1. \(\displaystyle ( \pile{4} , \pile{4})\)
2. \(\displaystyle (\pile{4} , \pile{5})\)
3. \(\displaystyle (\pile{5} , \pile{6})\)
4. \(\displaystyle ( \pile{6} , \pile{7})\)
Decide whether the following \(S(3,5)\) positions are \(\cN\)-positions or \(\cP\)-positions. If it is an \(\cN\)-position, give the list of winning moves.
1. \(\displaystyle ( \pile{4} , \pile{11})\)
2. \(\displaystyle (\pile{7} , \pile{13})\)
3. \(\displaystyle (\pile{7} , \pile{14})\)
4. \(\displaystyle ( \pile{13} , \pile{18})\)

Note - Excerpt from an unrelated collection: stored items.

/-- **Real on the east ray ⇒ real-symmetric.** A function holomorphic on the punctured disc
`B(x, r) ∖ {x}` which is real on the east ray `{im z = im x, re z > re x}` satisfies
`G (x + conj (z - x)) = conj (G z)` on the punctured disc (identity theorem: both sides are
holomorphic in `z` and agree on the ray). [folklore] -/
theorem conj_apply_reflect {x : ℂ} {r : ℝ} {G : ℂ → ℂ} (hr : 0 < r)
    (hG : DifferentiableOn ℂ G (ball x r \ {x}))
    (hreal : ∀ z ∈ ball x r, z.im = x.im → x.re < z.re → (G z).im = 0) :
    ∀ z ∈ ball x r \ {x}, G (x + conj (z - x)) = conj (G z) := by
  set P : Set ℂ := ball x r \ {x} with hP
  have hPopen : IsOpen P := isOpen_ball.sdiff isClosed_singleton
  set ρ : ℂ → ℂ := fun z => x + conj (z - x) with hρ
  have hρsub : ∀ z, ρ z - x = conj (z - x) := fun z => by simp [hρ]
  have hρP : ∀ z ∈ P, ρ z ∈ P := by
    rintro z ⟨hz, hzx⟩
    refine ⟨?_, ?_⟩
    · rw [mem_ball, dist_eq_norm] at hz ⊢
      rw [hρsub, Complex.norm_conj]
      exact hz
    · intro h
      apply hzx
      have h2 : conj (z - x) = 0 := by rw [← hρsub, show ρ z = x from h, sub_self]
      have h3 := congrArg conj h2
      simpa [sub_eq_zero] using h3
  -- `G₁ = conj ∘ G ∘ ρ` is holomorphic on `P`
  set G₁ : ℂ → ℂ := fun z => conj (G (ρ z)) with hG₁
  have hG₁d : DifferentiableOn ℂ G₁ P := by
    intro z hz
    have hGat : DifferentiableAt ℂ G (ρ z) := hG.differentiableAt (hPopen.mem_nhds (hρP z hz))
    -- `G ∘ (x + ·)` is differentiable at `conj (z - x)`; conjugate inside and outside
    have h1 : DifferentiableAt ℂ (fun w => G (x + w)) (conj (z - x)) := by
      have : ρ z = x + conj (z - x) := rfl
      rw [this] at hGat
      exact hGat.comp _ ((differentiableAt_const x).add differentiableAt_id)
    have h2 := h1.conj_conj
    rw [Complex.conj_conj] at h2
    -- `h2 : DifferentiableAt ℂ (conj ∘ (fun w => G (x + w)) ∘ conj) (z - x)`
    have h3 := h2.comp z (differentiableAt_id.sub_const x)
    have heq : ((conj ∘ (fun w => G (x + w)) ∘ conj) ∘ fun y => id y - x) = G₁ := by
      funext w; simp [hG₁, hρ]
    rw [heq] at h3
    exact h3.differentiableWithinAt
  have hGa : AnalyticOnNhd ℂ G P := hG.analyticOnNhd hPopen
  have hG₁a : AnalyticOnNhd ℂ G₁ P := hG₁d.analyticOnNhd hPopen
  -- they agree on the east ray, which accumulates at `z₀ = x + r/2`
  set z₀ : ℂ := x + ((r / 2 : ℝ) : ℂ) with hz₀
  have hz₀P : z₀ ∈ P := by
    refine ⟨?_, ?_⟩
    · rw [mem_ball, dist_eq_norm, hz₀, add_sub_cancel_left, Complex.norm_real, Real.norm_eq_abs,
        abs_of_pos (by linarith)]
      linarith
    · intro h
      have : ((r / 2 : ℝ) : ℂ) = 0 := by simpa [hz₀] using h
      have : (r / 2 : ℝ) = 0 := by exact_mod_cast this
      linarith
  have hfreq : ∃ᶠ z in 𝓝[≠] z₀, G₁ z = G z := by
    -- along the real direction: `z₀ + t`, `t → 0`, `t ≠ 0`
    have htend : Tendsto (fun t : ℝ => z₀ + (t : ℂ)) (𝓝[≠] 0) (𝓝[≠] z₀) := by
      refine tendsto_nhdsWithin_iff.2 ⟨?_, ?_⟩
      · have : Tendsto (fun t : ℝ => z₀ + (t : ℂ)) (𝓝 0) (𝓝 (z₀ + ((0 : ℝ) : ℂ))) :=
          (Complex.continuous_ofReal.tendsto 0).const_add z₀
        simpa using this.mono_left nhdsWithin_le_nhds
      · filter_upwards [self_mem_nhdsWithin] with t ht
        simpa using ht
    have hev : ∀ᶠ t : ℝ in 𝓝[≠] 0, G₁ (z₀ + (t : ℂ)) = G (z₀ + (t : ℂ)) := by
      have hsmall : ∀ᶠ t : ℝ in 𝓝[≠] (0 : ℝ), |t| < r / 2 := by
        have : Ioo (-(r / 2)) (r / 2) ∈ 𝓝 (0 : ℝ) := Ioo_mem_nhds (by linarith) (by linarith)
        filter_upwards [mem_nhdsWithin_of_mem_nhds this] with t ht
        exact abs_lt.2 ht
      filter_upwards [hsmall] with t ht
      have htr : -(r / 2) < t ∧ t < r / 2 := abs_lt.1 ht
      have hmem : z₀ + (t : ℂ) ∈ ball x r := by
        rw [mem_ball, dist_eq_norm, hz₀, show x + ((r / 2 : ℝ) : ℂ) + (t : ℂ) - x =
          ((r / 2 + t : ℝ) : ℂ) by push_cast; ring, Complex.norm_real, Real.norm_eq_abs]
        rw [abs_lt]; constructor <;> linarith
      have him : (z₀ + (t : ℂ)).im = x.im := by simp [hz₀]
      have hre : x.re < (z₀ + (t : ℂ)).re := by simp [hz₀]; linarith
      have hreal' := hreal _ hmem him hre
      have hρfix : ρ (z₀ + (t : ℂ)) = z₀ + (t : ℂ) := by
        have h1 : z₀ + (t : ℂ) - x = ((r / 2 + t : ℝ) : ℂ) := by rw [hz₀]; push_cast; ring
        simp only [hρ]
        rw [h1, Complex.conj_ofReal, hz₀]
        push_cast; ring
      simp only [hG₁, hρfix]
      exact Complex.conj_eq_iff_im.2 hreal'
    exact htend.frequently hev.frequently
  have hEq : EqOn G₁ G P :=
    hG₁a.eqOn_of_preconnected_of_frequently_eq hGa (isPreconnected_ball_diff_center x hr) hz₀P hfreq
  intro z hz
  have h := congrArg conj (hEq hz)
  simpa [hG₁, hρ] using h

/-- The cone estimate: for `u` in the closed cone `{im u ≤ 0 ≤ re u + im u}` (directions
`[-π/4, 0]`) one has `re (ω̄ u) ≥ (min (re ω) (re ω - im ω) / 2) · |u|`. [folklore] -/
theorem re_conj_mul_ge_of_mem_cone {ω u : ℂ} (hω : 0 ≤ min ω.re (ω.re - ω.im))
    (hu₁ : u.im ≤ 0) (hu₂ : 0 ≤ u.re + u.im) :
    min ω.re (ω.re - ω.im) / 2 * ‖u‖ ≤ ((starRingEnd ℂ) ω * u).re := by
  set m := min ω.re (ω.re - ω.im) with hm
  have hre : ((starRingEnd ℂ) ω * u).re = ω.re * (u.re + u.im) + (ω.re - ω.im) * (-u.im) := by
    simp [Complex.mul_re]; ring
  have h1 : m * (u.re + u.im) ≤ ω.re * (u.re + u.im) :=
    mul_le_mul_of_nonneg_right (min_le_left _ _) hu₂
  have h2 : m * (-u.im) ≤ (ω.re - ω.im) * (-u.im) :=
    mul_le_mul_of_nonneg_right (min_le_right _ _) (by linarith)
  have hnorm : ‖u‖ ≤ |u.re| + |u.im| := Complex.norm_le_abs_re_add_abs_im u
  have hre0 : 0 ≤ u.re := by linarith
  rw [abs_of_nonneg hre0, abs_of_nonpos hu₁] at hnorm
  have h3 : ‖u‖ ≤ 2 * u.re := by linarith
  calc m / 2 * ‖u‖ ≤ m / 2 * (2 * u.re) := mul_le_mul_of_nonneg_left h3 (by linarith)
    _ = m * (u.re + u.im) + m * (-u.im) := by ring
    _ ≤ _ := by rw [hre]; exact add_le_add h1 h2
import Literature.Analysis.FluidPDE.ConvexIntegration2DIteration
import HarnessLib

/-!
# Convex integration in 2-D: estimates along the iteration

Topic `Analysis/FluidPDE`. Support file (layer 5a' of 5) for the proof of
`ConvexIntegrationLemma2DBall` (Chiodaroli–De Lellis–Kreml 2015, Lemma 3.7 on a ball): for a run
`d : IterData` of `ConvexIntegration2DIteration.lean`,

* uniform bounds (`abs_state_le`), the pairing `ip` and the energies `E_k = ‖p_k‖²_{L²}`,
  `E_succ`, `abs_ip_incr_state_le` (`|⟨w_k, p_j⟩| ≤ 4ε_k`, `j ≤ k`), `E_le`;
* `F_monotone` (`F_k = E_k + 8∑_{i<k} ε_i`), `ip_sub_le` (`‖p_m - p_n‖² ≤ F_m - F_n` — the
  near-orthogonality of each increment to the whole past makes the states Cauchy in `L²`,
  `cauchy`; this replaces CDK's points of continuity of the Baire-1 maps `I_N`);
* `J_succ_le` (`J_{k+1} ≤ J_k + 5ε_k - βJ_k²`, the bookkeeping of claim (Cl)) and `tendsto_J`
  (`∫_Ω (C - |ṽ + v̲_k|²) → 0`).

## References

* E. Chiodaroli, C. De Lellis, O. Kreml, *Global ill-posedness of the isentropic system of gas
  dynamics*, Comm. Pure Appl. Math. 68 (2015) 1157–1190, §4.1.
-/

noncomputable section

open MeasureTheory Set Metric Filter Function
open scoped ContDiff Topology NNReal

namespace Literature.Analysis.FluidPDE.ConvexIntegration

namespace IterData

variable (d : IterData)

/-! ### Estimates along the iteration -/

/-- The states are continuous. [folklore] -/
theorem state_continuous (k : ℕ) (c : Fin 4) : Continuous (d.state k c) :=
  ((d.state_memX0 k).smooth c).continuous

/-- The states are compactly supported. [folklore] -/
theorem state_hasCompactSupport (k : ℕ) (c : Fin 4) : HasCompactSupport (d.state k c) :=
  (d.state_memX0 k).hasCompactSupport c

/-- The increments are continuous. [folklore] -/
theorem incr_continuous (k : ℕ) (c : Fin 4) : Continuous (d.incr k c) :=
  (d.incr_smooth k c).continuous

/-- `w_k = p_{k+1} - p_k`. [folklore] -/
theorem incr_eq_sub (k : ℕ) (c : Fin 4) (z : ST) :
    d.incr k c z = d.state (k + 1) c z - d.state k c z := by
  rw [d.state_succ_apply]; ring

/-- The states vanish off `Ω`. [folklore] -/
theorem state_eq_zero (k : ℕ) {z : ST} (hz : z ∉ d.Ω) (c : Fin 4) : d.state k c z = 0 :=
  (d.state_memX0 k).p_eq_zero hz c

/-- The increments vanish off `Ω`. [folklore] -/
theorem incr_eq_zero (k : ℕ) {z : ST} (hz : z ∉ d.Ω) (c : Fin 4) : d.incr k c z = 0 := by
  rw [d.incr_eq_sub, d.state_eq_zero k hz, d.state_eq_zero (k + 1) hz, sub_zero]

/-- The uniform bound `R = √C + 2C + ∑ |qt_c|` on the components of all states. [folklore] -/
def R : ℝ := Real.sqrt d.C + 2 * d.C + ∑ c, |d.qt c|

/-- `R ≥ 0`. [folklore] -/
theorem R_nonneg : 0 ≤ d.R := by
  unfold R; have := d.hC.le; positivity

/-- The components of all states are bounded by `R`. [folklore] -/
theorem abs_state_le (k : ℕ) (c : Fin 4) (z : ST) : |d.state k c z| ≤ d.R := by
  have h := ((d.state_memX0 k).inU z).inUbar.coord_bound c
  rw [stateOf_apply] at h
  have hq : |d.qt c| ≤ ∑ c, |d.qt c| :=
    Finset.single_le_sum (f := fun c => |d.qt c|) (fun c _ => abs_nonneg _) (Finset.mem_univ c)
  calc |d.state k c z| = |(d.qt c + d.state k c z) - d.qt c| := by ring_nf
    _ ≤ |d.qt c + d.state k c z| + |d.qt c| := abs_sub _ _
    _ ≤ d.R := by unfold R; linarith

/-- The `L²` pairing of two perturbations (all four components). [folklore] -/
def ip (u v : Fin 4 → ST → ℝ) : ℝ := ∑ c, ∫ z, u c z * v c z

/-- The pairing is symmetric. [folklore] -/
theorem ip_comm (u v : Fin 4 → ST → ℝ) : ip u v = ip v u := by
  simp only [ip, mul_comm]

/-- Products of a state component with a continuous function are integrable. [folklore] -/
theorem integrable_state_mul {k : ℕ} {c : Fin 4} {f : ST → ℝ} (hf : Continuous f) :
    Integrable (fun z => d.state k c z * f z) :=
  integrable_mul_of_cs (d.state_continuous k c) (d.state_hasCompactSupport k c) hf

/-- Products of an increment component with a continuous function are integrable. [folklore] -/
theorem integrable_incr_mul {k : ℕ} {c : Fin 4} {f : ST → ℝ} (hf : Continuous f) :
    Integrable (fun z => d.incr k c z * f z) :=
  integrable_mul_of_cs (d.incr_continuous k c) (d.incr_hasCompactSupport k c) hf

/-- `∫ (f + g + h) = ∫ f + ∫ g + ∫ h` for integrable functions. [folklore] -/
theorem integral_add_add {f g h : ST → ℝ} (hf : Integrable f) (hg : Integrable g)
    (hh : Integrable h) :
    ∫ z, (f z + g z + h z) = (∫ z, f z) + (∫ z, g z) + ∫ z, h z := by
  have hfg : Integrable (fun z => f z + g z) := hf.add hg
  rw [integral_add hfg hh, integral_add hf hg]

/-- The energy `E_k = ‖p_k‖²_{L²}`. [folklore] -/
def E (k : ℕ) : ℝ := ip (d.state k) (d.state k)

/-- `E_{k+1} = E_k + 2⟨p_k, w_k⟩ + ‖w_k‖²`. [folklore] -/
theorem E_succ (k : ℕ) :
    d.E (k + 1) = d.E k + 2 * ip (d.state k) (d.incr k) + ip (d.incr k) (d.incr k) := by
  simp only [E, ip, Finset.mul_sum, ← Finset.sum_add_distrib]
  refine Finset.sum_congr rfl fun c _ => ?_
  have h1 := d.integrable_state_mul (k := k) (c := c) (d.state_continuous k c)
  have h2 := d.integrable_state_mul (k := k) (c := c) (d.incr_continuous k c)
  have h3 := d.integrable_incr_mul (k := k) (c := c) (d.incr_continuous k c)
  have : (fun z => d.state (k + 1) c z * d.state (k + 1) c z)
      = fun z => d.state k c z * d.state k c z + 2 * (d.state k c z * d.incr k c z)
        + d.incr k c z * d.incr k c z := by
    funext z; rw [d.state_succ_apply]; ring
  rw [this, integral_add_add h1 (h2.const_mul 2) h3, integral_const_mul]

/-- `|⟨w_k, p_j⟩| ≤ 4 ε_k` for `j ≤ k`. [folklore] -/
theorem abs_ip_incr_state_le {k j : ℕ} (hj : j ≤ k) : |ip (d.incr k) (d.state j)| ≤ 4 * d.eps k := by
  unfold ip
  calc |∑ c, ∫ z, d.incr k c z * d.state j c z| ≤ ∑ c, |∫ z, d.incr k c z * d.state j c z| :=
        Finset.abs_sum_le_sum_abs _ _
    _ ≤ ∑ _c : Fin 4, d.eps k := Finset.sum_le_sum fun c _ => d.incr_orth_state hj c c
    _ = 4 * d.eps k := by simp

/-- `⟨u, u⟩ ≥ 0`. [folklore] -/
theorem ip_self_nonneg (u : Fin 4 → ST → ℝ) : 0 ≤ ip u u :=
  Finset.sum_nonneg fun _ _ => integral_nonneg fun _ => mul_self_nonneg _

/-- The energies are bounded: `E_k ≤ 4 R² |Ω|`. [folklore] -/
theorem E_le (k : ℕ) : d.E k ≤ 4 * d.R ^ 2 * volume.real d.Ω := by
  unfold E ip
  have hΩ : volume d.Ω < ⊤ := d.hΩb.measure_lt_top
  have : ∀ c, ∫ z, d.state k c z * d.state k c z ≤ d.R ^ 2 * volume.real d.Ω := by
    intro c
    rw [← setIntegral_eq_integral_of_forall_compl_eq_zero (s := d.Ω)
      (fun z hz => by rw [d.state_eq_zero k hz c, zero_mul])]
    have h := norm_setIntegral_le_of_norm_le_const (μ := volume) (s := d.Ω)
      (f := fun z => d.state k c z * d.state k c z) hΩ (C := d.R ^ 2) (fun z _ => by
        rw [Real.norm_eq_abs, abs_mul, sq]
        exact mul_le_mul (d.abs_state_le k c z) (d.abs_state_le k c z) (abs_nonneg _) d.R_nonneg)
    exact (le_abs_self _).trans ((Real.norm_eq_abs _).symm.le.trans h)
  calc ∑ c, ∫ z, d.state k c z * d.state k c z ≤ ∑ _c : Fin 4, d.R ^ 2 * volume.real d.Ω :=
        Finset.sum_le_sum fun c _ => this c
    _ = 4 * d.R ^ 2 * volume.real d.Ω := by simp; ring

/-- The corrected energies `F_k = E_k + 8 ∑_{i<k} ε_i`. [folklore] -/
def F (k : ℕ) : ℝ := d.E k + 8 * ∑ i ∈ Finset.range k, d.eps i

/-- The corrected energies are non-decreasing. [folklore] -/
theorem F_monotone : Monotone d.F := by
  refine monotone_nat_of_le_succ fun k => ?_
  simp only [F, Finset.sum_range_succ, d.E_succ]
  have h1 := d.abs_ip_incr_state_le (le_refl k)
  rw [ip_comm] at h1
  have h2 := ip_self_nonneg (d.incr k)
  have := neg_abs_le (ip (d.state k) (d.incr k))
  linarith

/-- The corrected energies are bounded. [folklore] -/
theorem F_le (k : ℕ) : d.F k ≤ 4 * d.R ^ 2 * volume.real d.Ω + 8 * d.θ := by
  unfold F
  linarith [d.E_le k, d.sum_eps_le (Finset.range k)]

/-- **The `L²` increments are controlled by the corrected energies:**
`‖p_m - p_n‖² ≤ F_m - F_n` for `n ≤ m` (near-orthogonality of the increments to the past).
[folklore] -/
theorem ip_sub_le (n m : ℕ) (hnm : n ≤ m) :
    ip (fun c z => d.state m c z - d.state n c z) (fun c z => d.state m c z - d.state n c z)
      ≤ d.F m - d.F n := by
  -- exact identity `‖p_m - p_n‖² = E_m - E_n - 2 ∑_{k ∈ [n, m)} ⟨w_k, p_n⟩`, by induction on `m`
  have key : ∀ j : ℕ, ip (fun c z => d.state (n + j) c z - d.state n c z)
      (fun c z => d.state (n + j) c z - d.state n c z)
      = d.E (n + j) - d.E n - 2 * ∑ k ∈ Finset.range j, ip (d.incr (n + k)) (d.state n) := by
    intro j
    induction j with
    | zero => simp [ip, E]
    | succ j ih =>
      rw [Finset.sum_range_succ, ← add_assoc, d.E_succ (n + j)]
      -- `X' = X + w`, `‖X + w‖² = ‖X‖² + 2⟨X, w⟩ + ‖w‖²`, `⟨X, w⟩ = ⟨p_{n+j}, w⟩ - ⟨p_n, w⟩`
      have hX : ip (fun c z => d.state (n + j + 1) c z - d.state n c z)
          (fun c z => d.state (n + j + 1) c z - d.state n c z)
          = ip (fun c z => d.state (n + j) c z - d.state n c z)
              (fun c z => d.state (n + j) c z - d.state n c z)
            + 2 * (ip (d.state (n + j)) (d.incr (n + j)) - ip (d.incr (n + j)) (d.state n))
            + ip (d.incr (n + j)) (d.incr (n + j)) := by
        simp only [ip, Finset.mul_sum, ← Finset.sum_sub_distrib, ← Finset.sum_add_distrib]
        refine Finset.sum_congr rfl fun c _ => ?_
        set w := d.incr (n + j) c
        set a := d.state (n + j) c
        set b := d.state n c
        have hw : Continuous w := d.incr_continuous _ c
        have ha : Continuous a := d.state_continuous _ c
        have hb : Continuous b := d.state_continuous _ c
        have i1 : Integrable (fun z => (a z - b z) * (a z - b z)) :=
          integrable_mul_of_cs (ha.sub hb) ((d.state_hasCompactSupport _ c).sub
            (d.state_hasCompactSupport _ c)) (ha.sub hb)
        have i2 : Integrable (fun z => a z * w z) := d.integrable_state_mul hw
        have i3 : Integrable (fun z => w z * b z) := d.integrable_incr_mul hb
        have i4 : Integrable (fun z => w z * w z) := d.integrable_incr_mul hw
        have : (fun z => (d.state (n + j + 1) c z - b z) * (d.state (n + j + 1) c z - b z))
            = fun z => (a z - b z) * (a z - b z) + 2 * (a z * w z - w z * b z) + w z * w z := by
          funext z; rw [d.state_succ_apply]; ring
        have i23 : Integrable (fun z => a z * w z - w z * b z) := i2.sub i3
        rw [this, integral_add_add i1 (i23.const_mul 2) i4, integral_const_mul, integral_sub i2 i3]
      rw [hX, ih]
      ring
  obtain ⟨j, rfl⟩ := Nat.exists_eq_add_of_le hnm
  rw [key j]
  simp only [F, Finset.sum_range_add]
  have hb : ∀ k ∈ Finset.range j, -ip (d.incr (n + k)) (d.state n) ≤ 4 * d.eps (n + k) :=
    fun k _ => (neg_le_abs _).trans (d.abs_ip_incr_state_le (Nat.le_add_right n k))
  have hs := Finset.sum_le_sum hb
  rw [Finset.sum_neg_distrib, ← Finset.mul_sum] at hs
  linarith


/-- **The states form a Cauchy sequence in `L²`.** [cite: ChiodaroliDeLellisKreml2015, §4.1 (strong `L²` convergence at points of continuity)] -/
theorem cauchy {η : ℝ} (hη : 0 < η) : ∃ M : ℕ, ∀ n m, M ≤ n → n ≤ m →
    ip (fun c z => d.state m c z - d.state n c z) (fun c z => d.state m c z - d.state n c z) < η := by
  obtain ⟨M, hM⟩ := exists_forall_sub_lt_of_monotone d.F_monotone d.F_le hη
  exact ⟨M, fun n m hn hnm => (d.ip_sub_le n m hnm).trans_lt (hM n m hn hnm)⟩

/-- `Ω` has finite measure. [folklore] -/
theorem volume_ne_top : volume d.Ω ≠ ⊤ := d.hΩb.measure_lt_top.ne

/-- `Ω` has positive measure. [folklore] -/
theorem volume_real_pos : 0 < volume.real d.Ω :=
  ENNReal.toReal_pos (d.hΩo.measure_pos volume d.hΩne).ne' d.volume_ne_top

/-- The gain constant is positive. [folklore] -/
theorem stepGain_pos : 0 < stepGain d.C d.Ω := by
  unfold stepGain; have := d.hC; have := d.volume_real_pos; positivity

/-- The defect `J_k = ∫_Ω (C - |ṽ + v̲_k|²)` of the `k`-th state. [folklore] -/
def J (k : ℕ) : ℝ := defect d.C d.qt d.Ω (d.state k)

/-- The defects are non-negative. [folklore] -/
theorem J_nonneg (k : ℕ) : 0 ≤ d.J k := (d.state_memX0 k).defect_nonneg d.hΩo.measurableSet

/-- The trace density of a state is integrable on `Ω`. [folklore] -/
theorem integrableOn_trM_state (k : ℕ) :
    IntegrableOn (fun z => trM d.C (stateOf d.qt (d.state k) z)) d.Ω :=
  (((continuous_trM d.C).comp (d.state_memX0 k).continuous_stateOf).continuousOn.integrableOn_compact
    d.hΩb.isCompact_closure).mono_set subset_closure

/-- **The defect recursion** `J_{k+1} ≤ J_k + 5ε_k - β J_k²`. [cite: ChiodaroliDeLellisKreml2015, §4.1 (proof of (Cl): `liminf ‖ṽ+v_k‖² ≥ ‖ṽ+v̲‖² + β(C|Γ| - ‖ṽ+v̲‖²)²`)] -/
theorem J_succ_le (k : ℕ) : d.J (k + 1) ≤ d.J k + 5 * d.eps k - stepGain d.C d.Ω * d.J k ^ 2 := by
  -- the difference of the trace densities, `-G`, is supported in `Ω`
  have hpt : ∀ z, trM d.C (stateOf d.qt (d.state (k + 1)) z) - trM d.C (stateOf d.qt (d.state k) z)
      = -(2 * ((d.qt 0 + d.state k 0 z) * d.incr k 0 z) + 2 * ((d.qt 1 + d.state k 1 z) * d.incr k 1 z)
        + (d.incr k 0 z ^ 2 + d.incr k 1 z ^ 2)) := by
    intro z
    simp only [trM_eq, stateOf_apply, d.state_succ_apply]
    ring
  have hdiff : d.J (k + 1) - d.J k
      = -∫ z, (2 * ((d.qt 0 + d.state k 0 z) * d.incr k 0 z)
          + 2 * ((d.qt 1 + d.state k 1 z) * d.incr k 1 z) + (d.incr k 0 z ^ 2 + d.incr k 1 z ^ 2)) := by
    have e1 : d.J (k + 1) - d.J k = ∫ z in d.Ω, (trM d.C (stateOf d.qt (d.state (k + 1)) z)
        - trM d.C (stateOf d.qt (d.state k) z)) := by
      rw [integral_sub (d.integrableOn_trM_state (k + 1)) (d.integrableOn_trM_state k)]; rfl
    rw [e1, setIntegral_congr_fun d.hΩo.measurableSet (fun z _ => hpt z), integral_neg,
      setIntegral_eq_integral_of_forall_compl_eq_zero]
    intro z hz
    simp [d.incr_eq_zero k hz]
  -- evaluate `∫ G`
  have hsw : ∀ c, Integrable (fun z => (d.qt c + d.state k c z) * d.incr k c z) := fun c => by
    have : (fun z => (d.qt c + d.state k c z) * d.incr k c z)
        = fun z => d.incr k c z * (d.qt c + d.state k c z) := by
      funext z; ring
    rw [this]
    exact d.integrable_incr_mul (continuous_const.add (d.state_continuous k c))
  have hww : Integrable (fun z => d.incr k 0 z ^ 2 + d.incr k 1 z ^ 2) := by
    have : ∀ c, Integrable (fun z => d.incr k c z ^ 2) := fun c => by
      simpa [sq] using d.integrable_incr_mul (k := k) (c := c) (d.incr_continuous k c)
    exact (this 0).add (this 1)
  have hG : ∫ z, (2 * ((d.qt 0 + d.state k 0 z) * d.incr k 0 z)
        + 2 * ((d.qt 1 + d.state k 1 z) * d.incr k 1 z) + (d.incr k 0 z ^ 2 + d.incr k 1 z ^ 2))
      = 2 * (∫ z, (d.qt 0 + d.state k 0 z) * d.incr k 0 z)
        + 2 * (∫ z, (d.qt 1 + d.state k 1 z) * d.incr k 1 z)
        + ∫ z, (d.incr k 0 z ^ 2 + d.incr k 1 z ^ 2) := by
    rw [integral_add_add ((hsw 0).const_mul 2) ((hsw 1).const_mul 2) hww, integral_const_mul,
      integral_const_mul]
  have hmix : ∀ c, |∫ z, (d.qt c + d.state k c z) * d.incr k c z| ≤ d.eps k := by
    intro c
    have e : (fun z => (d.qt c + d.state k c z) * d.incr k c z)
        = fun z => d.qt c * d.incr k c z + d.incr k c z * d.state k c z := by
      funext z; ring
    have iw : Integrable (d.incr k c) :=
      (d.incr_continuous k c).integrable_of_hasCompactSupport (d.incr_hasCompactSupport k c)
    rw [e, integral_add (iw.const_mul _) (d.integrable_incr_mul (d.state_continuous k c)),
      integral_const_mul, d.integral_incr k c, mul_zero, zero_add]
    exact d.incr_orth_state (le_refl k) c c
  have hgain := d.incr_gain k
  have h0 := abs_le.mp (hmix 0)
  have h1 := abs_le.mp (hmix 1)
  have : d.J (k + 1) - d.J k ≤ 5 * d.eps k - stepGain d.C d.Ω * d.J k ^ 2 := by
    rw [hdiff, hG]
    simp only [J] at hgain ⊢
    linarith
  linarith

/-- **The defects tend to zero:** `∫_Ω (C - |ṽ + v̲_k|²) → 0`. [cite: ChiodaroliDeLellisKreml2015, §4.1] -/
theorem tendsto_J : Tendsto d.J atTop (𝓝 0) :=
  tendsto_zero_of_sq_recursion d.stepGain_pos d.J_nonneg (fun k => by linarith [d.eps_nonneg k])
    (d.summable_eps.mul_left 5) (fun k => by linarith [d.J_succ_le k])

end IterData

end Literature.Analysis.FluidPDE.ConvexIntegration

6. The Sprague-Grundy Value for Nim.

Recall that we use \(*n\) to denote a heap of \(n\) beans in nim.

What is \(g(*n)\text{,}\) the Sprague-Grundy value of a nim heap of size \(n\text{?}\) Start with \(n=0,1,2,3,\ldots\) until you see the pattern.
Calculate the Sprague-Grundy values of the following two-heap nim positions

\begin{equation*} \begin{array}{c|c|c|c|c|c} g(*n \oplus *m) & *0 & *1 & *2 & *3 & *4 \\ \hline \hline *0 &&&& & \\ \hline *1 &&&& & \\ \hline *2 &&&& & \\ \hline *3 &&&& & \\ \hline *4 &&&& & \\ \end{array} \end{equation*}
Calculate the nim sum \(n \oplus m\)

\begin{equation*} \begin{array}{c|c|c|c|c|c} n \oplus m & 0 & 1 & 2 & 3 & 4 \\ \hline \hline 0 &&&& & \\ \hline 1 &&&& & \\ \hline 2 &&&& & \\ \hline 3 &&&& & \\ \hline 4 &&&& & \\ \end{array} \end{equation*}
Compare your answers to problems 2 and 3. What do you observe?